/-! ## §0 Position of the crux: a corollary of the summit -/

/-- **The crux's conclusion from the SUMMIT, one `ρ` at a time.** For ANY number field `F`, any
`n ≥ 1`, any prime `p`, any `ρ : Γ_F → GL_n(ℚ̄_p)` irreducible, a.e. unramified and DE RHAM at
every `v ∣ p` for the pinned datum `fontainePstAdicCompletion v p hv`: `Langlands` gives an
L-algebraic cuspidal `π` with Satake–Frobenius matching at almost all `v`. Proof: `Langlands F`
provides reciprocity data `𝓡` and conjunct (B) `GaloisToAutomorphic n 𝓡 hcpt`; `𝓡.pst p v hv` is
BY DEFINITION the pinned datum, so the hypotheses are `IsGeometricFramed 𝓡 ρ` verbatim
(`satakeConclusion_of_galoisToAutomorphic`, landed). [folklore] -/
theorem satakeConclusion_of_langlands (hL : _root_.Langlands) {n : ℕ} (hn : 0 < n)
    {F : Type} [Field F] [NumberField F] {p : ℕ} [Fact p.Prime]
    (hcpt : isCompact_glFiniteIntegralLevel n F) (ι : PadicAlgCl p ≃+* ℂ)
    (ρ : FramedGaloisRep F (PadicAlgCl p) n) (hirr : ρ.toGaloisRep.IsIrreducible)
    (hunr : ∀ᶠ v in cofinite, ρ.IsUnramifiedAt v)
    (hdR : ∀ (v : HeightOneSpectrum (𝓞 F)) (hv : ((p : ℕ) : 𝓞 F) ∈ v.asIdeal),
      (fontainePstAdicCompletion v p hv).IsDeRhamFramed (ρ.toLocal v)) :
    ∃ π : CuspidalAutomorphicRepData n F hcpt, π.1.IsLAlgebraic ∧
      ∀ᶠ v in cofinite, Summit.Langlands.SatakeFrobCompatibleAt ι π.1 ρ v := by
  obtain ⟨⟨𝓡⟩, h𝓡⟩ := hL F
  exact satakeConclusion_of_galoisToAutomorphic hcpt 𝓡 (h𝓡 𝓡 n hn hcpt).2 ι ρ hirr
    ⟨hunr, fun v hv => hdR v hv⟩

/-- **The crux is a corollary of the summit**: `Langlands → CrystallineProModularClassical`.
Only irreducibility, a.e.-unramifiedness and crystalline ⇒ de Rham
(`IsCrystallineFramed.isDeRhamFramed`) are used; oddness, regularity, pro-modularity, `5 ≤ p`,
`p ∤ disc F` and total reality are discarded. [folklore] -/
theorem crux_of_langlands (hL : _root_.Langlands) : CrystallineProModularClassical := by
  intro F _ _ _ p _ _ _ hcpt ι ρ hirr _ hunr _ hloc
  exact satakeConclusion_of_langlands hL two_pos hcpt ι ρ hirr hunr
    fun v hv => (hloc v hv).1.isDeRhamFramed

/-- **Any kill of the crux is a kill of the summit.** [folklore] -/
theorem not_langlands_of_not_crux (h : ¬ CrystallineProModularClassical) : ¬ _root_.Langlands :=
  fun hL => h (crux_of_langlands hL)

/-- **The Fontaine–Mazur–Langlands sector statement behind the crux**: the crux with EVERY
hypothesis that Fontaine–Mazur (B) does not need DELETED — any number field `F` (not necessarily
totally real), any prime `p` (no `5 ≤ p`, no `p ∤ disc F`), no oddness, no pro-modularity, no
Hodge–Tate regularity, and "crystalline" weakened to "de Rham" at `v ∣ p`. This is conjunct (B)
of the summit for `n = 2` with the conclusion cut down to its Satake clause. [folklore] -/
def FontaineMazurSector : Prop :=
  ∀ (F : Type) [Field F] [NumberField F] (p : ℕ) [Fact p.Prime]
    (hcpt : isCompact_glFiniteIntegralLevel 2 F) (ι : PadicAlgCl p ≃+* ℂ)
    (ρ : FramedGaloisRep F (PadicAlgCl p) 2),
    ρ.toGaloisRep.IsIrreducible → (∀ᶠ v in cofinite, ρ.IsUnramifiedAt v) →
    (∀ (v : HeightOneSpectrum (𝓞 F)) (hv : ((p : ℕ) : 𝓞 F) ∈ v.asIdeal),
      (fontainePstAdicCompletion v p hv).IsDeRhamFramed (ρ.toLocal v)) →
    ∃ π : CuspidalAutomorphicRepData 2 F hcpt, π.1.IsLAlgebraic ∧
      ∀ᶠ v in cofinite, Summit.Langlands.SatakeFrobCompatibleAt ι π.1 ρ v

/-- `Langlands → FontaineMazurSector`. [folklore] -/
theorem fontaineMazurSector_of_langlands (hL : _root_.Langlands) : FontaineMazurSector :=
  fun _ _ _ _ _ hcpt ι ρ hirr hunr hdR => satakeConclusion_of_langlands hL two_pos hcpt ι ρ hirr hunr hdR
---+---
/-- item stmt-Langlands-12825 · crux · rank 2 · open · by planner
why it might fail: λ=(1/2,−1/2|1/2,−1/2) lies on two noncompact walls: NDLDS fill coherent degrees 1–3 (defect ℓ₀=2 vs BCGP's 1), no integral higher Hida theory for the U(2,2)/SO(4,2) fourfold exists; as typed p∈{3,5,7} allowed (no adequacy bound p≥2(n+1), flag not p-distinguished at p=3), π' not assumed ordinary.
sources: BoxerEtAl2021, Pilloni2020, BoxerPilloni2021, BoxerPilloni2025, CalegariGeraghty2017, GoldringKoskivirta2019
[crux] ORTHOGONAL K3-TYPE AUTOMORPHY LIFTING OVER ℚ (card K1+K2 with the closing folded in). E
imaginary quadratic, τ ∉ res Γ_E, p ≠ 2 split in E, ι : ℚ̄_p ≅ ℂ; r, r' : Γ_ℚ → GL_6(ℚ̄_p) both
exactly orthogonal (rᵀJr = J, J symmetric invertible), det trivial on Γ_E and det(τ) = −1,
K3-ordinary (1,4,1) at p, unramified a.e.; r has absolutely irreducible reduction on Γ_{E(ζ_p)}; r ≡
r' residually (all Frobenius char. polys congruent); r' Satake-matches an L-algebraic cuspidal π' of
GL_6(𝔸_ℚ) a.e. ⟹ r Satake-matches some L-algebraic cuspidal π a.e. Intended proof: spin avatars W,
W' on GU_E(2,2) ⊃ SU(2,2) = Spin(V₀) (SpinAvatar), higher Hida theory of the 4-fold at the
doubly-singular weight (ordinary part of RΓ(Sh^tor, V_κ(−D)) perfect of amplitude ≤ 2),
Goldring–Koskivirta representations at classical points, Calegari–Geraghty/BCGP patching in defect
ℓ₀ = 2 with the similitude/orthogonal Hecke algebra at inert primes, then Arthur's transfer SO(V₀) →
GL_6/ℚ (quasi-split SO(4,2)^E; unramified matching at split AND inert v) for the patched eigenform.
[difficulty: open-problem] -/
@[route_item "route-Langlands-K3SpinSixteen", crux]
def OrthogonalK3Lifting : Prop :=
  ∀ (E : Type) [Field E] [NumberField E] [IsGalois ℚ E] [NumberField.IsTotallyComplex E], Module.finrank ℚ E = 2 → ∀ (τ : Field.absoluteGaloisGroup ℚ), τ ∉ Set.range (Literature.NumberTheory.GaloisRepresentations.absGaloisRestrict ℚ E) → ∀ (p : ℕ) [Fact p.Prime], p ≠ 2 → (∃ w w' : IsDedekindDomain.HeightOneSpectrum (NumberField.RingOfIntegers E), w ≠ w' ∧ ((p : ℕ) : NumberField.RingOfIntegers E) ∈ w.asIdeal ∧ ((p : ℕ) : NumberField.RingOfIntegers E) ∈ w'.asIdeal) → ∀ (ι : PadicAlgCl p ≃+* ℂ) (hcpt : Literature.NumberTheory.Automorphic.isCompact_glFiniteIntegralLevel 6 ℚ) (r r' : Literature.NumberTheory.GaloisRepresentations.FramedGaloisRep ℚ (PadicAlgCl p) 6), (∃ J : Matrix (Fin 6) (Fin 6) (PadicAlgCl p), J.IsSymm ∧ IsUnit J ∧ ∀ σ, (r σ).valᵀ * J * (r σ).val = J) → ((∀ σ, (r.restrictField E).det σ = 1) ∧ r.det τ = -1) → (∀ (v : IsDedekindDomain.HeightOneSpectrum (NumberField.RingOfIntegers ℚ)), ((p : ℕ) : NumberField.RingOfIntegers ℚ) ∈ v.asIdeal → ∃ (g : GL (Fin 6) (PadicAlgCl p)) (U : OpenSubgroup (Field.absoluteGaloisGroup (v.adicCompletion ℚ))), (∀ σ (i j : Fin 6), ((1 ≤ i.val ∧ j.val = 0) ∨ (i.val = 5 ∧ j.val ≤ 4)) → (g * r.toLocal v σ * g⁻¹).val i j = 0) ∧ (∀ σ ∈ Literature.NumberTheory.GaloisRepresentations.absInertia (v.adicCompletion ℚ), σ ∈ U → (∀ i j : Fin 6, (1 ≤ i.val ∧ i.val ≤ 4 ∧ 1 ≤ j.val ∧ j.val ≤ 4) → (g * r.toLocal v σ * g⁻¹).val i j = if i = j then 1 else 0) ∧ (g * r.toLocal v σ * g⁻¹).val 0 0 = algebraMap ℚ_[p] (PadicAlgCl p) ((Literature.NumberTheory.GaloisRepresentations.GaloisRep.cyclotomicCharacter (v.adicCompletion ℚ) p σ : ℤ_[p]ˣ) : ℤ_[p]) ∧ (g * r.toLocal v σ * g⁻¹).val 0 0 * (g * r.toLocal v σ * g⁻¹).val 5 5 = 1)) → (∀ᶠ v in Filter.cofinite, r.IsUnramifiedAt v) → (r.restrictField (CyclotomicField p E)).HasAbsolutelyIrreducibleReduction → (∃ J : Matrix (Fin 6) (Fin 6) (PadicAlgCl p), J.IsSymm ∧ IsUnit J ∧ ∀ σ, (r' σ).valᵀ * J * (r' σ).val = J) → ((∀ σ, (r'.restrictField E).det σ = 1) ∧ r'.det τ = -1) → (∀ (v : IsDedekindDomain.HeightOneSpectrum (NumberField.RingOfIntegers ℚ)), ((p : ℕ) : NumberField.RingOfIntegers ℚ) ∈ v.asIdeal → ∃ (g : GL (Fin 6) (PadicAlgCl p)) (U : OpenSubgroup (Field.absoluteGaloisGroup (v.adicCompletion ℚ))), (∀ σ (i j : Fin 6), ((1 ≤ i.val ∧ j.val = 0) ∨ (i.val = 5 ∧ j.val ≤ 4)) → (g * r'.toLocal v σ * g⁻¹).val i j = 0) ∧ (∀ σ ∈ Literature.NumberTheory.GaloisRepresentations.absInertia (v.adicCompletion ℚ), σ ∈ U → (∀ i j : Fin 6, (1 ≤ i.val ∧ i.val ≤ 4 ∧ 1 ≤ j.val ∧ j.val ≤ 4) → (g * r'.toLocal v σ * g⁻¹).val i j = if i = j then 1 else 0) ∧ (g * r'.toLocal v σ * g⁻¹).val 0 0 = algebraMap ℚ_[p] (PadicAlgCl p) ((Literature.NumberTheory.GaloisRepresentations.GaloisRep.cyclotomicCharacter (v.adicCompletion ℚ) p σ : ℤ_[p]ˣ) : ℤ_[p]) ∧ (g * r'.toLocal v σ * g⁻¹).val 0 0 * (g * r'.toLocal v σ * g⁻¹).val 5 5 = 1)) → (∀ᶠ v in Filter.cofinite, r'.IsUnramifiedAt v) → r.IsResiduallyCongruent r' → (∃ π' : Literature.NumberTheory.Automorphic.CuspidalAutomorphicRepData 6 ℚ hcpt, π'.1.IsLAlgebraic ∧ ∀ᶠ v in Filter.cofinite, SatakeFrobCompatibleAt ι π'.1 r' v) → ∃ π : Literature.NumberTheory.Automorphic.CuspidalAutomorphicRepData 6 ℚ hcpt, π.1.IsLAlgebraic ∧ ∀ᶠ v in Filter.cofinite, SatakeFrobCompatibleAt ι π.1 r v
---+---
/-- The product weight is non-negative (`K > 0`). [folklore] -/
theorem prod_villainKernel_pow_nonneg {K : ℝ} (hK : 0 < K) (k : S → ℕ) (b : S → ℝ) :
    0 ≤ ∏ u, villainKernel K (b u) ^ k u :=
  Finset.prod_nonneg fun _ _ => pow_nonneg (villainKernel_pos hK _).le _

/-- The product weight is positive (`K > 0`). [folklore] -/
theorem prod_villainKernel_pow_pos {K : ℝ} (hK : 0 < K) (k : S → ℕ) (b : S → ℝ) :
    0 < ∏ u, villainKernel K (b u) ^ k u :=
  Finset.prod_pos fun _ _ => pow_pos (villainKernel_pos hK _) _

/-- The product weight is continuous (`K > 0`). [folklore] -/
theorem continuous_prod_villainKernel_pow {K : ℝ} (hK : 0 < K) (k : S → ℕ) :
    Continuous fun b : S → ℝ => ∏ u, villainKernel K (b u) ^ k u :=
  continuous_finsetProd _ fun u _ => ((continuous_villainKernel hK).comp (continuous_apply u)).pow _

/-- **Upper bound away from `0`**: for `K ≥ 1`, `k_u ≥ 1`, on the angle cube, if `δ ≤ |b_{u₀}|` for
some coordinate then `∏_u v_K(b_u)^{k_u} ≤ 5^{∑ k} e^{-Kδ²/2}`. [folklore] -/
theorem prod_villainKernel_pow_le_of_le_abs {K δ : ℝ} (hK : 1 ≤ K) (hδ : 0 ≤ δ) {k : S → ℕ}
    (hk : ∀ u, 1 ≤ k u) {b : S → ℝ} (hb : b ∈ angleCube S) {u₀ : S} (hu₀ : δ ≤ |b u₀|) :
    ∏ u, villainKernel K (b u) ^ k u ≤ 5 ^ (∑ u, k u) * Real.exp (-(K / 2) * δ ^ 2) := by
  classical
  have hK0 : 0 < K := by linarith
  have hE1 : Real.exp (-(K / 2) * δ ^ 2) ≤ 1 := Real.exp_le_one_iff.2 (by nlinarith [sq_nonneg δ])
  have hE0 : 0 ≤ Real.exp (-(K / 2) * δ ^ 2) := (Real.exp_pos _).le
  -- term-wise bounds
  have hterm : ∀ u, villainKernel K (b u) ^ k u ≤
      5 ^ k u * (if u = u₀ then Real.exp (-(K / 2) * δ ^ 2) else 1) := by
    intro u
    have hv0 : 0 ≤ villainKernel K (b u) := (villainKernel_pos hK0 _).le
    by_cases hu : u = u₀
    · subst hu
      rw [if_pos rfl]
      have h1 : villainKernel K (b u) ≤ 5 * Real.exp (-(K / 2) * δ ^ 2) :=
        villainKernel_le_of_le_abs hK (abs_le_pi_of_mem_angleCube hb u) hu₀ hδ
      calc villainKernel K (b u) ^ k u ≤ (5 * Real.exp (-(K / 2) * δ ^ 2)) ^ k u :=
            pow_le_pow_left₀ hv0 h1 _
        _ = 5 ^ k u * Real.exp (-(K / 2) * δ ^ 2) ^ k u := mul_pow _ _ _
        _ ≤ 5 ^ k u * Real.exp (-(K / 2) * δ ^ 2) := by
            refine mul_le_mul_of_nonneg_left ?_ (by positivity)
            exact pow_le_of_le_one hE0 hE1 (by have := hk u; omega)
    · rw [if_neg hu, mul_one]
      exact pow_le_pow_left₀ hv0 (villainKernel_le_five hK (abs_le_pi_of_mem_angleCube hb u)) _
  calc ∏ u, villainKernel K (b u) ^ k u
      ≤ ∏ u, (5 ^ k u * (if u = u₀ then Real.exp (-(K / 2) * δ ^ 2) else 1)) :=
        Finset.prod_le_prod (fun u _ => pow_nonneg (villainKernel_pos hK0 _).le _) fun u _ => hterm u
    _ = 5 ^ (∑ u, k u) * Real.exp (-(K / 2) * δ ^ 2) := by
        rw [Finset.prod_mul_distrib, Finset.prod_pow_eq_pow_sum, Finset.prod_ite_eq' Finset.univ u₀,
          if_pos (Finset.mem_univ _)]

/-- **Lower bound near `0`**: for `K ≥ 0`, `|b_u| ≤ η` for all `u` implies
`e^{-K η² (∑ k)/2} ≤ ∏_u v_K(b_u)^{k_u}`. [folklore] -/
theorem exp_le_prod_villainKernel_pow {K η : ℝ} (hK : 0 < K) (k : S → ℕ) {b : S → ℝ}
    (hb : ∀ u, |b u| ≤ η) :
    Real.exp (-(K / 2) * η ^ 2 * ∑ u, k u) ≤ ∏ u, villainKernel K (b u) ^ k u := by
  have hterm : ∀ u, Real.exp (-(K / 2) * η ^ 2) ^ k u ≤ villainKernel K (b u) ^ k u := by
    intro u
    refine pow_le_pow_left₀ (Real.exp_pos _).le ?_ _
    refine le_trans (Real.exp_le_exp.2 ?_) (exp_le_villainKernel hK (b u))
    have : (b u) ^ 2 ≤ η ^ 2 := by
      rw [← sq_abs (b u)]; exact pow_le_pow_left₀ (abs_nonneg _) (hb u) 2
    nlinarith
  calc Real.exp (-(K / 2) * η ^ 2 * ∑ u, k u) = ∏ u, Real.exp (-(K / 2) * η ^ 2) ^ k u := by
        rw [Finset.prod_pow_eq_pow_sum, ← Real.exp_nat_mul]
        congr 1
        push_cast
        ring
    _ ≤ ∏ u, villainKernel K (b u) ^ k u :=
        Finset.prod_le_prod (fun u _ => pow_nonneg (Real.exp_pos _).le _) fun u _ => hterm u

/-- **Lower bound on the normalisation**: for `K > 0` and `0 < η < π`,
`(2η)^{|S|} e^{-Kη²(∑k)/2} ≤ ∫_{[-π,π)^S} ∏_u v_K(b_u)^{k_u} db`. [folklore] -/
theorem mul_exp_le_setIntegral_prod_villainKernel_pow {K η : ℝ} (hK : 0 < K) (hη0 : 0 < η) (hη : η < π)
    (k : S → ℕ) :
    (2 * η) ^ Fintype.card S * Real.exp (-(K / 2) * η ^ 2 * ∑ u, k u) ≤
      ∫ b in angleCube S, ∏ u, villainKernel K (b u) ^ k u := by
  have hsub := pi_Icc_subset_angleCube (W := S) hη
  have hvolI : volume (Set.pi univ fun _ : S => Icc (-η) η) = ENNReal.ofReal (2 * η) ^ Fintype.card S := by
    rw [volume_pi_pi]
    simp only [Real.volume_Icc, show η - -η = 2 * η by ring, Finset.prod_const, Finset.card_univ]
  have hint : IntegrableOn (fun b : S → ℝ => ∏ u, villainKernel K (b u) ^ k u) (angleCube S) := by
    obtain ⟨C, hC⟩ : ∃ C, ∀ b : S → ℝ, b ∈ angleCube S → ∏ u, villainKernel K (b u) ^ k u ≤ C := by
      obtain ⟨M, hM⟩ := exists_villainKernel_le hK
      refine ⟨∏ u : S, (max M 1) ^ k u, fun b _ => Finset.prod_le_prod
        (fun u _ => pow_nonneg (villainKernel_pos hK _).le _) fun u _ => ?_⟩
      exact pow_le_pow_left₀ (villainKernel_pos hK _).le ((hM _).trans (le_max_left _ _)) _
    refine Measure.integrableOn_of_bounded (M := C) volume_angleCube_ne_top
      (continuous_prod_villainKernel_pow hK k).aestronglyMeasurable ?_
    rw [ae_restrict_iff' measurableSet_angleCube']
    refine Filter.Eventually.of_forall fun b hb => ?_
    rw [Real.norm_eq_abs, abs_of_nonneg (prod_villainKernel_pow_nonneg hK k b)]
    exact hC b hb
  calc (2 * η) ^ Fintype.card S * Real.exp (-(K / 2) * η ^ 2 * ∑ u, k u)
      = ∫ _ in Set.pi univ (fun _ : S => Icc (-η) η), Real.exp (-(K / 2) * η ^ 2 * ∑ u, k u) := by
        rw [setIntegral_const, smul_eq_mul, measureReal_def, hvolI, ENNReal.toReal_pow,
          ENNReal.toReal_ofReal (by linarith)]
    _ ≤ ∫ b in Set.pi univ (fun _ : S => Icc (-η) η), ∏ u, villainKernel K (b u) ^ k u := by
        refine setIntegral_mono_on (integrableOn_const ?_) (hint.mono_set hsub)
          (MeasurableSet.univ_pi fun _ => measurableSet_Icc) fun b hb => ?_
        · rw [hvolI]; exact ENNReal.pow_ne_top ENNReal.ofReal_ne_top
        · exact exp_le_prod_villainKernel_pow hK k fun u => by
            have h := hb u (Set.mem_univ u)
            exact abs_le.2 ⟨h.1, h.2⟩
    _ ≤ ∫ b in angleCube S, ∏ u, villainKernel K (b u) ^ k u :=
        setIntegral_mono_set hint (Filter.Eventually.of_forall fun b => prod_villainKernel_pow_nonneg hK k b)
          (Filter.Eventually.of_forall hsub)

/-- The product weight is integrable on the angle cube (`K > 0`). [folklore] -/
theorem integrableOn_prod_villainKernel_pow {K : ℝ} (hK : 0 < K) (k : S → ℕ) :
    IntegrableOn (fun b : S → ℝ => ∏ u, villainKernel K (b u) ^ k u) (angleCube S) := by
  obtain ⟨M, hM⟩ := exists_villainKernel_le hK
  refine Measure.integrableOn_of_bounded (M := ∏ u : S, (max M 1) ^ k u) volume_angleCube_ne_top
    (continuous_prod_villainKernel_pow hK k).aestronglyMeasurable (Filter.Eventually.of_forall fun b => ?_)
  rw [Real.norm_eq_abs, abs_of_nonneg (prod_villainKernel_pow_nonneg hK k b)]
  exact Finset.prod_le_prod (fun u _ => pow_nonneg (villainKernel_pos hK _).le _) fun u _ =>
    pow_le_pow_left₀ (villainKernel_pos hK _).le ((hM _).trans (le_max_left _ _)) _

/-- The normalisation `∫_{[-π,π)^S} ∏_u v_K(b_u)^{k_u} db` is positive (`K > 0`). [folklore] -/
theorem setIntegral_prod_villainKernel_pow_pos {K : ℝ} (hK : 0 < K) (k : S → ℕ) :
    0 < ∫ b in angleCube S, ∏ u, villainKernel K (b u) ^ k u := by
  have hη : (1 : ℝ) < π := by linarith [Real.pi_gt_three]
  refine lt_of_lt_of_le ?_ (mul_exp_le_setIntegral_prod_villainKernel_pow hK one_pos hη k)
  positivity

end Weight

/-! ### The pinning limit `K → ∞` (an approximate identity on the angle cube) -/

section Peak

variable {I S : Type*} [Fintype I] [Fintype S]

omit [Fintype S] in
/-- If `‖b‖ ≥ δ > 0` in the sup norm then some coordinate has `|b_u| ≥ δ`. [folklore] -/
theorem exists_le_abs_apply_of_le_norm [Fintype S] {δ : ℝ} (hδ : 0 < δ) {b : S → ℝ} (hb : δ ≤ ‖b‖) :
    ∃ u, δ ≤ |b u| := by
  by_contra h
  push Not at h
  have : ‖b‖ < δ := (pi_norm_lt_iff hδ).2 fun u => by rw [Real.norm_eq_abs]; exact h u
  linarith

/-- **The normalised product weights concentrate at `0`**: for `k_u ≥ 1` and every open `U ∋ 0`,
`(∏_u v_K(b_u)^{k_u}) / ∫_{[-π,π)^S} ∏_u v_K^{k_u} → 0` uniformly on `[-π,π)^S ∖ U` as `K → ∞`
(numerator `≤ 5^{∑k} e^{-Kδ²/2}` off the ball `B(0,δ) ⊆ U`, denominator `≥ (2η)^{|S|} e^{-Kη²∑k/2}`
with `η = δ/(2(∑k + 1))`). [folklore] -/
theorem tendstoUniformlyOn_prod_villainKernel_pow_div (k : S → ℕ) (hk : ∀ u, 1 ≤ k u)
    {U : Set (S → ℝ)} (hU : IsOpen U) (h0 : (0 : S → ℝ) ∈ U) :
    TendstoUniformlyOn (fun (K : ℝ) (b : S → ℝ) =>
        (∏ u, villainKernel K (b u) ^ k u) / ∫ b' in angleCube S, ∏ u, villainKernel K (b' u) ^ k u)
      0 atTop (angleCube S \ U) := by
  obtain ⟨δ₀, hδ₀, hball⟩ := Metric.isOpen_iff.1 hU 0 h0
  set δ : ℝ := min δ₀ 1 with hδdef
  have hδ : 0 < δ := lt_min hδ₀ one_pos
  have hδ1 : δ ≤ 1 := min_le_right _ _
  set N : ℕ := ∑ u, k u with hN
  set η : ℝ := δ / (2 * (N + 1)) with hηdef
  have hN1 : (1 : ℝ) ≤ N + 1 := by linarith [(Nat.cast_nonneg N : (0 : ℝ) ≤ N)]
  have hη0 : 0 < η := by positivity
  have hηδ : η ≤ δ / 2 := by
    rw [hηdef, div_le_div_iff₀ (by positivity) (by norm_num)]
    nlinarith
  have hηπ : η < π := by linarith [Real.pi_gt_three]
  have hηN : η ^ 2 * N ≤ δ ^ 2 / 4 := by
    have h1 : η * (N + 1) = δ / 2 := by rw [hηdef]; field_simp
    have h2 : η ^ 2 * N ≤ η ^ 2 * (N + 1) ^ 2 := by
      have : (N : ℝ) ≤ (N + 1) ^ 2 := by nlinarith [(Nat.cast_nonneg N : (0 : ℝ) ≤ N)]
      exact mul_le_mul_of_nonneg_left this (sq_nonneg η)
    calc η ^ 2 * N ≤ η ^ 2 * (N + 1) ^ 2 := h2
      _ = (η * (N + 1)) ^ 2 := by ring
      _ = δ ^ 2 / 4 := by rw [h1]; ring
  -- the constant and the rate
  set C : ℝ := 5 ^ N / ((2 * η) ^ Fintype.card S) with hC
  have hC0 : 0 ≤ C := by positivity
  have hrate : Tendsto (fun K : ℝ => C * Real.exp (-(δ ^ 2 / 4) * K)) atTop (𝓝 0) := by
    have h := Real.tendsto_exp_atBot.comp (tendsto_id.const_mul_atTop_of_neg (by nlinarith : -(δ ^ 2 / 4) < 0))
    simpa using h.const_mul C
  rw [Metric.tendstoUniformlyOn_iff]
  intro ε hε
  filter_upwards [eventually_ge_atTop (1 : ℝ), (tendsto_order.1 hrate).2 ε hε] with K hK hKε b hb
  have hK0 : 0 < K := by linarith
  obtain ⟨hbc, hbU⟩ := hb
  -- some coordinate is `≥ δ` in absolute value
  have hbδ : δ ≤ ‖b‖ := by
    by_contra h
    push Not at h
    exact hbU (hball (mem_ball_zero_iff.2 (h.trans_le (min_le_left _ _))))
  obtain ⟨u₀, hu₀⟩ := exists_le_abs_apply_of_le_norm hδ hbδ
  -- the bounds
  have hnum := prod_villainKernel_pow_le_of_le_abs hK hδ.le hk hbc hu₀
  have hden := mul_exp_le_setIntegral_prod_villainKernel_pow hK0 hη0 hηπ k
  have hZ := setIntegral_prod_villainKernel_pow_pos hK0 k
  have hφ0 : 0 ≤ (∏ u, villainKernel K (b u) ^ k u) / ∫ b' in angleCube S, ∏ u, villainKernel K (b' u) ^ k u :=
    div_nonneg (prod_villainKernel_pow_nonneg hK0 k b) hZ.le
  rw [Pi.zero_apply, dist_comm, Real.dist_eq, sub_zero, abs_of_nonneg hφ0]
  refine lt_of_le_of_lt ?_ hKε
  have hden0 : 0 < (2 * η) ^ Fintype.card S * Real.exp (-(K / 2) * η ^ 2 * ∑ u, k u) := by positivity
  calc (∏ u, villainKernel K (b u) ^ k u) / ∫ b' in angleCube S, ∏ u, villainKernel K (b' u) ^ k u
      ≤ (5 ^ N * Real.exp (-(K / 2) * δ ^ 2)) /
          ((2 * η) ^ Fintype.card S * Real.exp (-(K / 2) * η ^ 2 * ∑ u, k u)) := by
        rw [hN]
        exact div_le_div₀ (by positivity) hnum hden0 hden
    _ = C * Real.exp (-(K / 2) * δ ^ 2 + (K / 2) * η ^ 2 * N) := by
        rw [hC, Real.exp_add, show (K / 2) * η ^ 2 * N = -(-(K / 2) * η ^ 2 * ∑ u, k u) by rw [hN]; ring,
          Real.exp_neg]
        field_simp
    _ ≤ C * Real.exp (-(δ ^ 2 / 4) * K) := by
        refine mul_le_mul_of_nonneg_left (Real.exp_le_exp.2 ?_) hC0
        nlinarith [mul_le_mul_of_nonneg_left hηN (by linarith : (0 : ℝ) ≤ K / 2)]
---+---
Look back at the entries above. Retype the line with "the summit -/", the line with "n F hcpt, π.1.IsLAlgebraic ∧", and all lines in between.

Task output –
/-! ## §0 Position of the crux: a corollary of the summit -/

/-- **The crux's conclusion from the SUMMIT, one `ρ` at a time.** For ANY number field `F`, any
`n ≥ 1`, any prime `p`, any `ρ : Γ_F → GL_n(ℚ̄_p)` irreducible, a.e. unramified and DE RHAM at
every `v ∣ p` for the pinned datum `fontainePstAdicCompletion v p hv`: `Langlands` gives an
L-algebraic cuspidal `π` with Satake–Frobenius matching at almost all `v`. Proof: `Langlands F`
provides reciprocity data `𝓡` and conjunct (B) `GaloisToAutomorphic n 𝓡 hcpt`; `𝓡.pst p v hv` is
BY DEFINITION the pinned datum, so the hypotheses are `IsGeometricFramed 𝓡 ρ` verbatim
(`satakeConclusion_of_galoisToAutomorphic`, landed). [folklore] -/
theorem satakeConclusion_of_langlands (hL : _root_.Langlands) {n : ℕ} (hn : 0 < n)
    {F : Type} [Field F] [NumberField F] {p : ℕ} [Fact p.Prime]
    (hcpt : isCompact_glFiniteIntegralLevel n F) (ι : PadicAlgCl p ≃+* ℂ)
    (ρ : FramedGaloisRep F (PadicAlgCl p) n) (hirr : ρ.toGaloisRep.IsIrreducible)
    (hunr : ∀ᶠ v in cofinite, ρ.IsUnramifiedAt v)
    (hdR : ∀ (v : HeightOneSpectrum (𝓞 F)) (hv : ((p : ℕ) : 𝓞 F) ∈ v.asIdeal),
      (fontainePstAdicCompletion v p hv).IsDeRhamFramed (ρ.toLocal v)) :
    ∃ π : CuspidalAutomorphicRepData n F hcpt, π.1.IsLAlgebraic ∧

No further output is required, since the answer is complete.